The hedge fund, which was at the heart of the GameStop frenzy, lost 53% in January, sources close to the fund told Insider. The Wall Street Journal first reported the loss.
Melvin Capital, founded by star portfolio manager Gabe Plotkin, started the year with $12.5 billion in assets and ended the month with more than $8 billion in assets under management after current investors committed additional capital, the source said. Billionaire investors Steve Cohen and Ken Griffin invested $2.75 billion into the hedge fund earlier this week.
Melvin Capital, along with high-profile hedge funds Citron Research and Point72, got torched after GameStop shares skyrocketed this month, fueled by Redditors using trading app Robinhood.
Individual retail investors, including members of the popular Reddit forum r/WallStreetBets, attempted to burn short-sellers of GameStop by buying up shares and sending the stock surging as much as 2,000% month-to-date. Short-sellers lost about $19 billion on GameStop this year, according to figures from data provider Ortex.

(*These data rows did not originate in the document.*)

/-!
# K1L_D `LagrangianRenormalisationStepDesign` (stmt-AnomalousDissipation-27980), `stub_D1_V0` (V0 = clause (ii) of
# `WCrossing.D1ExactFamily`), brick T4c-3b (bounds): THE LINK PART OF THE COMMUTATOR DEFECT IS `O(|ξ|)` PER NEIGHBOUR, UNIFORMLY IN THE CLASS POINT
# (helper; `--kind proof --supports stmt-AnomalousDissipation-27980 --as helper`)

Summits-side helper file of route `SolenoidalFractalHomogenisation` (prover seat `ad-k1l-cellLawV-w1` g6).  Everything proved; no definitions, no named
facts, no sorry.  Bounds for the two link groups of `…SidebandXDefectCommutator.genX_projX_sub_projX_gen_apply` (memo
`Cruxes/LagrangianRenormalisationStepDesign/Lines/onelevel-V0-residual.md` §3, D1 links), `ξ := √|ℓ|²/n`, `2√|ℓ|² ≤ n`:
* `norm_sum_e_mul_le` (`|êⱼ·k| ≤ |k|`), `norm_linkCoeff_one_le` (`|linkCoeffⱼ¹(z)| ≤ 2π|z|`), `norm_linkCoeff_slow_le` (`|linkCoeffⱼ(ℓ)| ≤ 2πξ`),
  `sqrt_freqNormSq_classFreq_ge` (`|k_w| ≥ n|w| − |ℓ|`);
* **`norm_proj_commutator_le`** — for a retained neighbour `w ∈ box R` and any `v`:
  `‖P_{k_z}(P_{k_w} v − P_z (P_w v))‖ ≤ ξ·(3/|w| + 1/|z|)·‖v‖` (three elementary projection estimates of `…DefectAlgebra` / `…DefectCommutator`);
* **`norm_slow_link_le`** — `‖linkCoeffⱼ(ℓ,t) • P_{k_z}(αⱼ P_{k⁻} y⁻ + ᾱⱼ P_{k⁺} y⁺)‖ ≤ 2πξ‖αⱼ‖(‖y⁻‖ + ‖y⁺‖)`;
* **`norm_link_commutator_le`** — `‖linkCoeffⱼ¹(z,t) • P_{k_z}(αⱼ(P_{k⁻}y⁻ − P_zP_{z−mⱼ}y⁻) + ᾱⱼ(P_{k⁺}y⁺ − P_zP_{z+mⱼ}y⁺))‖ ≤ 2πξ‖αⱼ‖(4 + 3|mⱼ|)(‖y⁻‖ + ‖y⁺‖)` —
  the `|z|`-growth of `linkCoeffⱼ¹(z)` is exactly compensated (`|z|/|z ∓ mⱼ| ≤ 1 + |mⱼ|`, `|z|·(1/|z|) = 1`), so the link defect is `O(|ξ|)·‖y‖` in `ℓ²`
  uniformly up to the truncation radius `R0 ν = ν⁻³`.
NOT a proof of any registered stub, of K1L_D, or of anomalous dissipation; rung F-D1.A0 infrastructure.
-/

set_option linter.dupNamespace false

noncomputable section

namespace Summit.AnomalousDissipation.AnomalousDissipation.Theorems.SolenoidalFractalHomogenisation.LagrangianStep.Sideband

Read more: Hedge fund phenom Dan Sundheim’s D1 Capital has been stung by the AMC short bet caught up in Reddit’s trading frenzy
Melvin closed its short position on GameStop stock on January 27.
New and existing clients signed up to invest additional funds into Melvin Capital on February 1, the Journal reported, but the firm would not disclose how much.
Citron Research also closed its short position on GameStop after covering a 100% loss. Citron Research managing partner Andrew Left, a target for impassioned investors on Wall Street Bets, announced the firm would stop publishing “short reports.”
The frenzy surrounding GameStop shares turned into a “populist movement,” Insider’s Ben Winck reported, and garnered responses from progressive lawmakers calling for tighter market regulation.